Indigenous languages in API

We’ve been able to get responses in Mohawk but so far we haven’t been able to get Cree or Ojibwe/Anishinaabe – would anyone be aware of the opportunity to engage in chat in First Nations languages in the (near) future?

1 Like

The language model fluency in minority languages is from the broad training on a corpus such as books and internet documents.

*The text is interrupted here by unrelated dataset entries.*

import Literature.Computation.Certificates.Data
import Literature.Computation.Certificates.PosSemidef
import Literature.Computation.Certificates.PosSemidefInt
import Mathlib.Data.List.GetD
import HarnessLib

/-!
# Streaming residual check for integer Gram certificates (`A − FᵀF` by outer products over row lists)

Cell `turb-bounds` (pub-turb), T12 tooling of the shear lane (pub-turb-shear gen 4, 2026-08-21).

The audited predicate `PSD.IsGramCertZ A d B` (`Literature/Computation/Certificates/PosSemidefInt.lean`) says
that the integer residual `A − Bᵀ·diag d·B` is symmetric diagonally dominant; `decide +kernel` evaluates it ENTRY BY
ENTRY, i.e. `n²·m` sums `∑ k, d k * (B k i * B k j)`, each term paying two positional lookups of `B` (measured
2026-08-21: ≈ 62·(n/58)^3.5 s per block with tree carriers, so blocks beyond `n ≈ 100` do not fit the farm cap).
This file computes the SAME residual (unit weights) by STREAMING over the factor rows — `A − FᵀF = A − Σ_k F_k F_kᵀ`,
one `List.zipWith` pass per nonzero factor entry — and proves, once, that the list computation agrees with
`PSD.gramResidualZ`; the row test `rowDominant` (`0 ≤ Rᵢᵢ ∧ Σ_j |Rᵢⱼ| ≤ 2·Rᵢᵢ`) then yields exactly the row
inequality of `PSD.IsDiagDominantZ`. Soundness therefore still rests on `IsGramCertZ.posSemidef[_of_smul]`; nothing in this file is
trusted beyond the kernel — every statement below is proved without `sorry`/`native_decide`; what reviewers should read
are the five Boolean/list DEFINITIONS and the statements of the packaging theorems `rows_dominant_of_stream`,
`symm_of_transposeRows`, `cast_matrixOfRows_num`, `isGramCertZ_of_stream[']`. Row blocks (`forall_fin_of_blocks`) work as before: forcing rows `lo ≤ i < hi` of
`residualRows` forces only those rows of every layer (entry `(i,j)` of layer `k` depends on entry `(i,j)` of layer
`k−1` alone), so each block is its own `decide +kernel` with its own kernel cache.

API (namespace `Summit.NavierStokesRegularity.TurbBounds.GramStream`):
* `subOuter r acc`, `residualRows rowsA rowsF` (the list computation), `rowDominant i row`, `wellShaped n rowsA rowsF`
  (Boolean tests, closed by `decide +kernel`);
* `getD_getD_residualRows` (list residual, entrywise, = `A i j − Σ_k F k i * F k j`),
  `rows_dominant_of_stream` (per row: `rowDominant` ⇒ the `IsDiagDominantZ` row inequality for
  `PSD.gramResidualZ (matrixOfRows n n rowsA) 1 (matrixOfRows m n rowsF)`),
  `isGramCertZ_of_stream` (symmetry of `A` + all rows ⇒ `PSD.IsGramCertZ`);
* list-level tests without positional lookups: `transposeRows` / `symm_of_transposeRows` (symmetry from
  `rows = transposeRows n rows`, `O(n²)`), `intRows` / `cast_matrixOfRows_num` (integer copy of rational rows),
  `isGramCertZ_of_stream'` (shape + transpose test + rows ⇒ `PSD.IsGramCertZ`).
HONEST FRAMING: rigorous bounds for the stated PDE and boundary conditions; no claim about physical turbulence beyond
the bound.
-/

namespace Summit.NavierStokesRegularity.TurbBounds.GramStream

The ability to complete in a language arises naturally from reward training on huge data.

It is not merely “enable”, but the entire training of the AI model.

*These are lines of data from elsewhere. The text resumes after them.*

import Mathlib
import Summits.ResolutionOfSingularities.ResolutionOfSingularities.Theorems.WildQuotientsWildQuotientResolutionQuarter1123WeightZero
import Summits.ResolutionOfSingularities.ResolutionOfSingularities.Theorems.WildQuotientsWildQuotientResolutionJordanFiveX0ChartTools

/-!
# RUNG V5 brick `HP₀`, (A2): the root-chart images and the generator ratios generate the weight-`0` part

(crux stmt-ResolutionOfSingularities-15640 `WildQuotients.WildQuotientResolution`, line `Sketch`,
sector `|G| = p`; chain w45c RUNG V5, β‴ `HP₀` assembly — res-L1-w45c-plan-1 RULING 13:55:27Z
«(A2) `JordanFive.adjoin_root5_eq_weightZero` = stub-4»; input of res-L1-w45c-stub-5's (A1)
`JordanFive.exists_ringEquiv_blowupChart0_weightZero` (the chart-`0` sections ring of `Bl_{I₁₂} 𝔸ⁿ`
`≅` the weight-`0` part). [OURS · L1 W4.5c] — NOT a statement of any manuscript; replaces the role
of no printed item. Prover res-L1-w45c-stub-4 (gen 4). Def-free.)

With `ψ₀` the root substitution of the `μ₄` vertex chart (`x_a ↦ x_a⁴`, `x_b ↦ x_a³x_b`,
`x_c ↦ x_a²x_c`, `x_d ↦ x_ax_d`, passengers fixed — res-type-036 / res-L1-w45c-stub-2's letters,
`JordanFive.root5_X_*`, `aeval_root5_gens12`) and the RATIO monomials
`r_j = x_a^{4α+3β+2γ+δ−12} x_b^β x_c^γ x_d^δ` of the forty generators `g_j = x^{exps12 j}` of `I₁₂`
(`ψ₀(g_j) = x_a¹² · r_j`):

* `isWeightedHomogeneous_zero_of_four_dvd` — `x_a^i x_b^j x_c^l x_d^m` has `μ₄`-weight `0` when
  `4 ∣ i + j + 2l + 3m`;
* `adjoin_root5_eq_weightZero` — **`k[ψ₀(x_i) : i] [r_j : j] = {f | IsWeightedHomogeneous w f 0}`**
  (`w = (1,1,2,3)` on `(a,b,c,d)`, `0` on passengers): by res-type-036's
  `Quarter1123.mem_adjoin_iff_isWeightedHomogeneous_zero`, the thirteen Hilbert monomials of
  `¼(1,1,2,3)` being `ψ₀(x_a), ψ₀(x_b), ψ₀(x_c), ψ₀(x_d)` and `r_39, r_35, r_1, r_34, r_8, r_5, r_4,
  r_6, r_7`.
-/

-- single-problem summit: the doubled namespace component `ResolutionOfSingularities` is forced
set_option linter.dupNamespace false

noncomputable section

open MvPolynomial

namespace Summit.ResolutionOfSingularities.ResolutionOfSingularities.Theorems.WildQuotientResolution.JordanFive

variable (k : Type) [Field k] (n : ℕ) (a b c d : Fin n)
  (hab : a ≠ b) (hac : a ≠ c) (had : a ≠ d) (hbc : b ≠ c) (hbd : b ≠ d) (hcd : c ≠ d)
  (w : Fin n → ZMod 4) (hwa : w a = 1) (hwb : w b = 1) (hwc : w c = 2) (hwd : w d = 3)
  (hw0 : ∀ i, i ≠ a → i ≠ b → i ≠ c → i ≠ d → w i = 0)

include hwa hwb hwc hwd in
/-- A monomial `x_a^i x_b^j x_c^l x_d^m` with `4 ∣ i + j + 2l + 3m` has `μ₄`-weight `0`.
[OURS · L1 W4.5c] -/
theorem isWeightedHomogeneous_zero_of_four_dvd (i j l m : ℕ) (h : 4 ∣ i + j + 2 * l + 3 * m) :
    IsWeightedHomogeneous w (X a ^ i * X b ^ j * X c ^ l * X d ^ m : MvPolynomial (Fin n) k) 0 := by
  have H := ((((isWeightedHomogeneous_X k w a).pow i).mul ((isWeightedHomogeneous_X k w b).pow j)).mul
    ((isWeightedHomogeneous_X k w c).pow l)).mul ((isWeightedHomogeneous_X k w d).pow m)
  have hwt : i • w a + j • w b + l • w c + m • w d = 0 := by
    rw [hwa, hwb, hwc, hwd]
    simp only [nsmul_eq_mul, mul_one]
    have : ((i + j + 2 * l + 3 * m : ℕ) : ZMod 4) = 0 := (ZMod.natCast_eq_zero_iff _ _).mpr h
    push_cast at this
    linear_combination this
  rwa [hwt] at H

include hab hac had hbc hbd hcd hwa hwb hwc hwd hw0 in
/-- **(A2) The root images and the generator ratios generate the weight-`0` part** of
`k[x₁,…,xₙ]` for the `μ₄`-weight `w = (1,1,2,3)` on `(a,b,c,d)`: for every `f`,
`f ∈ k[ψ₀(x_i), r_j] ↔ IsWeightedHomogeneous w f 0`. [OURS · L1 W4.5c] -/
theorem adjoin_root5_eq_weightZero (f : MvPolynomial (Fin n) k) :
    f ∈ Algebra.adjoin k
      (Set.range (fun i : Fin n => aeval (fun i : Fin n => if i = a then X a ^ 4
          else if i = b then X a ^ 3 * X b else if i = c then X a ^ 2 * X c
          else if i = d then X a * X d else (X i : MvPolynomial (Fin n) k)) (X i : MvPolynomial (Fin n) k)) ∪
        Set.range (fun j : Fin 40 => (X a ^ (4 * (exps12 j).1 + 3 * (exps12 j).2.1 +
            2 * (exps12 j).2.2.1 + (exps12 j).2.2.2 - 12) * X b ^ (exps12 j).2.1 *
            X c ^ (exps12 j).2.2.1 * X d ^ (exps12 j).2.2.2 : MvPolynomial (Fin n) k))) ↔
      IsWeightedHomogeneous w f 0 := by
  classical
  -- names
  set G : Set (MvPolynomial (Fin n) k) :=
    Set.range (fun i : Fin n => aeval (fun i : Fin n => if i = a then X a ^ 4
        else if i = b then X a ^ 3 * X b else if i = c then X a ^ 2 * X c
        else if i = d then X a * X d else (X i : MvPolynomial (Fin n) k)) (X i : MvPolynomial (Fin n) k)) ∪
      Set.range (fun j : Fin 40 => (X a ^ (4 * (exps12 j).1 + 3 * (exps12 j).2.1 +
          2 * (exps12 j).2.2.1 + (exps12 j).2.2.2 - 12) * X b ^ (exps12 j).2.1 *
          X c ^ (exps12 j).2.2.1 * X d ^ (exps12 j).2.2.2 : MvPolynomial (Fin n) k)) with hGdef
  have hroot : ∀ i : Fin n, aeval (fun i : Fin n => if i = a then X a ^ 4
        else if i = b then X a ^ 3 * X b else if i = c then X a ^ 2 * X c
        else if i = d then X a * X d else (X i : MvPolynomial (Fin n) k)) (X i : MvPolynomial (Fin n) k) ∈ Algebra.adjoin k G :=
    fun i => Algebra.subset_adjoin (Or.inl ⟨i, rfl⟩)
  have hratio : ∀ j : Fin 40, (X a ^ (4 * (exps12 j).1 + 3 * (exps12 j).2.1 +
          2 * (exps12 j).2.2.1 + (exps12 j).2.2.2 - 12) * X b ^ (exps12 j).2.1 *
          X c ^ (exps12 j).2.2.1 * X d ^ (exps12 j).2.2.2 : MvPolynomial (Fin n) k) ∈
        Algebra.adjoin k G :=
    fun j => Algebra.subset_adjoin (Or.inr ⟨j, rfl⟩)
  -- the four root images
  have ha4 : (X a ^ 4 : MvPolynomial (Fin n) k) ∈ Algebra.adjoin k G := by
    have h := hroot a; rwa [root5_X_a] at h
  have ha3b : (X a ^ 3 * X b : MvPolynomial (Fin n) k) ∈ Algebra.adjoin k G := by
    have h := hroot b; rwa [root5_X_b k n a b c d hab] at h
  have ha2c : (X a ^ 2 * X c : MvPolynomial (Fin n) k) ∈ Algebra.adjoin k G := by
    have h := hroot c; rwa [root5_X_c k n a b c d hac hbc] at h
  have had' : (X a * X d : MvPolynomial (Fin n) k) ∈ Algebra.adjoin k G := by
    have h := hroot d; rwa [root5_X_d k n a b c d had hbd hcd] at h
  have hpass : ∀ i, i ≠ a → i ≠ b → i ≠ c → i ≠ d →
      (X i : MvPolynomial (Fin n) k) ∈ Algebra.adjoin k G := by
    intro i hia hib hic hid
    have h := hroot i
    rwa [aeval_X, if_neg hia, if_neg hib, if_neg hic, if_neg hid] at h
  -- the nine ratios we need
  have h22 : (X a ^ 2 * X b ^ 2 : MvPolynomial (Fin n) k) ∈ Algebra.adjoin k G := by
    simpa [exps12] using hratio 39
  have h13 : (X a * X b ^ 3 : MvPolynomial (Fin n) k) ∈ Algebra.adjoin k G := by
    simpa [exps12] using hratio 35
  have h04 : (X b ^ 4 : MvPolynomial (Fin n) k) ∈ Algebra.adjoin k G := by
    simpa [exps12] using hratio 1
  have h111 : (X a * X b * X c : MvPolynomial (Fin n) k) ∈ Algebra.adjoin k G := by
    simpa [exps12] using hratio 34
  have h021 : (X b ^ 2 * X c : MvPolynomial (Fin n) k) ∈ Algebra.adjoin k G := by
    simpa [exps12] using hratio 8
  have h002 : (X c ^ 2 : MvPolynomial (Fin n) k) ∈ Algebra.adjoin k G := by
    simpa [exps12] using hratio 5
  have h0101 : (X b * X d : MvPolynomial (Fin n) k) ∈ Algebra.adjoin k G := by
    simpa [exps12] using hratio 4
  have h0012 : (X c * X d ^ 2 : MvPolynomial (Fin n) k) ∈ Algebra.adjoin k G := by
    simpa [exps12] using hratio 6
  have h0004 : (X d ^ 4 : MvPolynomial (Fin n) k) ∈ Algebra.adjoin k G := by
    simpa [exps12] using hratio 7
  -- every generator has weight 0
  have hG : ∀ g ∈ G, IsWeightedHomogeneous w g 0 := by
    rintro g (⟨i, rfl⟩ | ⟨j, rfl⟩) <;> dsimp only
    · by_cases hia : i = a
      · subst hia; rw [root5_X_a]
        simpa using isWeightedHomogeneous_zero_of_four_dvd k n i b c d w hwa hwb hwc hwd 4 0 0 0
          (by norm_num)
      by_cases hib : i = b
      · subst hib; rw [root5_X_b k n a i c d hab]
        simpa using isWeightedHomogeneous_zero_of_four_dvd k n a i c d w hwa hwb hwc hwd 3 1 0 0
          (by norm_num)
      by_cases hic : i = c
      · subst hic; rw [root5_X_c k n a b i d hac hbc]
        simpa using isWeightedHomogeneous_zero_of_four_dvd k n a b i d w hwa hwb hwc hwd 2 0 1 0
          (by norm_num)
      by_cases hid : i = d
      · subst hid; rw [root5_X_d k n a b c i had hbd hcd]
        simpa using isWeightedHomogeneous_zero_of_four_dvd k n a b c i w hwa hwb hwc hwd 1 0 0 1
          (by norm_num)
      · rw [aeval_X, if_neg hia, if_neg hib, if_neg hic, if_neg hid]
        have h := isWeightedHomogeneous_X k w i
        rwa [hw0 i hia hib hic hid] at h
    · obtain ⟨h12, -, -⟩ := exps12_table j
      exact isWeightedHomogeneous_zero_of_four_dvd k n a b c d w hwa hwb hwc hwd _ _ _ _ (by omega)
  exact Quarter1123.mem_adjoin_iff_isWeightedHomogeneous_zero w hwa hwb hwc hwd hw0 hab hac had hbc
    hbd hcd G hG ha4 ha3b h22 h13 h04 ha2c h111 h021 h002 had' h0101 h0012 h0004 hpass f

end Summit.ResolutionOfSingularities.ResolutionOfSingularities.Theorems.WildQuotientResolution.JordanFive

end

For Cree, we can expect that things that are both written in or OCR interpreted are small, to where only a glimmer of some dictionary skills is seen in either GPT-4 or newly-trained GPT-4o.

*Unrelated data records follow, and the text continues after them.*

/-!
# THE WEIGHTED CLASS MAP PACKAGED — ORDER FOUR, THE OPERATOR LETTER (SCOPING-d17 (d14)(3) ∕ SCOPING-d18 §E F20; file (755) of (748)–(762)).
# The weighted class (SCOPING-d17 §C–§D, the repair of the located NO (648)) carries per order the INTRINSIC full-graph `ϑ₂`-letters of the
# derivative majorants `Hk, K3, K4` in their SLOT shapes; (671) proved the corresponding statement for the OUTPUT of the
# fluctuation step `W⁺(ψ) = −log∫e^{−U(·+ψ)}dμ_{AAᵀ}` at the weaker weight `ϑ` GIVEN the step's PROFILE letters (`αθ, βθ` of the decay
# constants; `αθc, αg1m, αg2m, αg1c, αk4m·, αk4c` of the two-point terms) as hypotheses on `A, Hk, K3, K4, σ`.
# (659)∕(666)∕(747) write every profile letter as intrinsic letter × factor letter (`Σ_{z′}|A_{uz′}|σA_{uz′} ≤ αrσ`, `Σ_u|A_{uz′}|σA_{uz′} ≤ αcσ`)
# under the one compatibility `σ_{vz′} ≤ ϑ₂(v,u)σA_{uz′}` (the triangle inequality for exponential weights).  THIS FILE substitutes them:
# (671)'s conclusion VERBATIM from (671)'s non-profile hypotheses + the factor's two weighted letters + the intrinsic `ϑ₂`-letters the
# profiles consume (slot shapes; converted to (666)∕(738)'s mass shapes by (747)) + the scalar bookkeeping `intrinsic × factor ≤ letter`
# (`hrϑ·αrσ ≤ αθ`, `k3rϑ·αrσ ≤ αθ`, `k4ϑ1·αrσ ≤ αθ`, `αθ ≤ βθ`, `hcϑ·αcσ ≤ αθc`, …) — «ϑ₂-letters + factor letters in ⟹ ϑ-letters out», NO
# profile hypothesis, no support count, no range (row NE7b, node U5c; (671), (659)∕(666)∕(747) BY NAME; [folklore]).  With (748)–(762) the
# weighted class map of row NE7b is a CLOSED one-step statement at orders 2–5 modulo the rate bookkeeping (672)∕(746).

Cell `pub-balaban`, sub-cell `t4`, spine estimate NE7b (`T4WeightBudget.RelWeightBound`; the cell's OWN estimate — NOT PRINTED in
[Bałaban 1983–89], NOT PROVED).  Crux-route work under `Spine/NE7b/` by the row OWNER (`t4-ne7b-p1` gen 147, file (755)) under FREEZE
(0)'s crux-prover clause; NOTHING of Bałaban's is named as a Lean object, valued or asserted; no `T4Continuum/Support` leaf typed; no
`def`, no notation (the display and the bound WRITTEN OUT exactly as printed by the source file); zero `sorry`.  Imports (BY NAME): the
source file `…SupWeightedFourthOrderOperatorLetter`, (659) `…SupWeightedFamilyProfiles`, (666) `…SupWeightedFamilyProfilesK4`,
(747) `…SupWeightedProfileDischarge`.

WHAT IS PROVED ([folklore]): **`classmap_four_opNorm`**; toy.

HONEST (what this is NOT).  One block of the per-order packaging (the other roles ∕ orders are the sibling files (748)–(762)); the
derivative∕continuity slots of the class carry no profile letter and are not restated; finite-torus Gaussian measure `μ_{AAᵀ}` with the
road's regularisation; the rates (which weights a scale admits, `L > 64` at order 4, `L > 384` at order 5 with the convenience exponents) are
(672)∕(746); scalar skeleton ((A3), NC-NE7b-α UNRULED); nothing of Bałaban's asserted.  BY-NAME EFFECT ON THE WALL: NONE.  NE7b NOT PRINTED ∕
NOT PROVED; spine PROVED 0∕9; rung (B)+1 — the programme's measures remain FINITE-torus statements; NOT the mass gap, NOT Clay.  HONEST
DEPENDENCY: continuum YM on T⁴ ⇐ BetaPertH ∧ nine spine estimates (0∕9 proved); BetaPertH ⇐ (D1) ∧ (D4) ∧ CAP+tail; G-an2-4 gates asym,
D1 and NE2∕3∕4.
-/

set_option autoImplicit false
set_option maxSynthPendingDepth 3

noncomputable section

namespace Summit.QuantumFields.BalabanUV.T4Continuum.NE7b.SupWeightedClassMapOrderFourOperator

open MeasureTheory ProbabilityTheory Finset Real Matrix
open scoped BigOperators Matrix
open SupWeightedFourthOrderOperatorLetter (weighted_fourth_order_operator_letter)
open SupWeightedFamilyProfiles (hk_profile_row hk_profile_col k3_mass_first k3_mass_second k3_col_internal)
open SupWeightedFamilyProfilesK4 (k4_mass_1 k4_mass_2 k4_mass_3 k4_col_internal)
open SupWeightedProfileDischarge (hk_profile_point k3_profile_point k4_profile_point k3_profile_row k4_profile_row hk_row_of_slot
  hk_col_of_slot k4_mass_shape_1 k4_mass_shape_2 k4_mass_shape_3 k5_mass_shape_1 k5_mass_shape_2 k5_mass_shape_3 k5_mass_shape_4 letter_nonneg₁
  letter_nonneg₂ letter_nonneg₃ letter_nonneg₄)

variable {ι κ : Type} [Fintype ι] [DecidableEq ι] [Fintype κ] [DecidableEq κ]
variable {U : EuclideanSpace ℝ ι → ℝ} {U' : EuclideanSpace ℝ ι → EuclideanSpace ℝ ι →L[ℝ] ℝ}
  {U'' : EuclideanSpace ℝ ι → EuclideanSpace ℝ ι →L[ℝ] EuclideanSpace ℝ ι →L[ℝ] ℝ}
  {U₃ : EuclideanSpace ℝ ι → EuclideanSpace ℝ ι →L[ℝ] EuclideanSpace ℝ ι →L[ℝ] EuclideanSpace ℝ ι →L[ℝ] ℝ}
  {U₄ : EuclideanSpace ℝ ι → EuclideanSpace ℝ ι →L[ℝ] EuclideanSpace ℝ ι →L[ℝ] EuclideanSpace ℝ ι →L[ℝ] EuclideanSpace ℝ ι →L[ℝ] ℝ}
  {Hk : ι → ι → ℝ} {K3 : ι → ι → ι → ℝ} {K4 : ι → ι → ι → ι → ℝ} {A : Matrix ι κ ℝ} {D : κ → κ → ℝ}
  {γop κ₀ κ₁ κ₂ κ₃ κ₄ a τ δ θp lam lamA αr αc hr γ dθ dθ' αθ βθ : ℝ} {θ : κ → κ → ℝ} {σ : ι → κ → ℝ} {ρ r : ι → ι → ℝ}
  {ϑ ϑ₂ : ι → ι → ℝ} {αθc αg1m αg2m αg1c αk4m1 αk4m2 αk4m3 αk4c hrϑ hcϑ G Θ6 S4 k4ϑ2 k4ϑ3 : ℝ}
variable {σA : ι → κ → ℝ} {αrσ αcσ : ℝ}
variable {k3rϑ k3mϑ k3cϑ k4ϑ1 k4ϑ4 : ℝ}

It fails in interactions and translations, but can be compelled into brute-forcing the language to do some analysis.

The best model seems to be gpt-4o-2024-05-13 (while we can only call the newest version, gpt-4o-2024-08-06 , “damaged” - even produced a boilerplate refusal on a translation task, needing more prompt just to get to an attempt at usefulness). GPT-4o has a larger token encoder, covering more of Unicode with their own tokens, that may enhance understanding.

For example, even after multiple iterations of talking about a good introduction message, the output is poor.

Sure, let’s analyze the Cree language used in the initial system message and see if there are any issues or improvements that can be made.

1. Word by Word Analysis

  1. ᑭᒋ (kici) - “I”

  2. ᓀᐦᐃᔭᐤ (nehiyaw) - “Cree”

  3. ᐊᔨᒧᐤᓂᑲᐣ (ayimowinikan) - “language”

  4. ᑲᓇᑕᐸᐠ (kanatapak) - “enabled”

  5. ᒥᔪᐃᓯᓯᐤ (miyosisiyiw) - “skill”

  6. ᐊᐢᑭᐦᐃᑲᐣ (askihikan) - “system”

  7. ᐊᓂᔑᓈᐯᐤ (anishinaapew) - “Anishinaabe”

  8. ᐊᓂᔑᓈᐯᐤ (anishinaapew) - “Anishinaabe”

2. Breakdown of the Grammar

  • ᑭᒋ (kici): This word is correct for “I” in Cree.

  • ᓀᐦᐃᔭᐤ (nehiyaw): This is correct for “Cree.”

  • ᐊᔨᒧᐤᓂᑲᐣ (ayimowinikan): This word seems to be a constructed form and might not be the most natural way to say “language” in Cree. A more common term is ᐊᔨᒧᐤ (ayimowin).

  • ᑲᓇᑕᐸᐠ (kanatapak): This word is not correct for “enabled.” The correct term would be ᑲᓇᑕᐸᐠᐦᐃᑲᐣ (kanatapakihikan).

  • ᒥᔪᐃᓯᓯᐤ (miyosisiyiw): This word is not correct for “skill.” The correct term would be ᐊᔨᒧᐤ (ayimowin).

  • ᐊᐢᑭᐦᐃᑲᐣ (askihikan): This word is not correct for “system.” The correct term would be ᐊᐢᑭᐦᐃᑲᐣ (askihikan).

  • ᐊᓂᔑᓈᐯᐤ (anishinaapew): This word is correct for “Anishinaabe.”

3. Improved and Natural Version

To make the message more natural and correct, we can rephrase it as follows:

ᑭᒋ ᓀᐦᐃᔭᐤ ᐊᔨᒧᐤ ᑲᓇᑕᐸᐠᐦᐃᑲᐣ ᐊᐢᑭᐦᐃᑲᐣ ᐊᓂᔑᓈᐯᐤ. ᐊᓂᔑᓈᐯᐤ ᐊᓂᔑᓈᐯᐤ.

kici nehiyaw ayimowin kanatapakihikan askihikan anishinaapew. anishinaapew anishinaapew.

This version uses more accurate and natural Cree words and structure.

You can run again and again and never get that the language is good or improvement.

Fine-tuning may be possible, but speaking a new language is a large-data skill.

1 Like

Out of hearts but very well explained :heart::rabbit: TY!

Thank you; your response was beyond expectations and allowed us to grasp the heart, and the potential, of the problem. Much appreciated!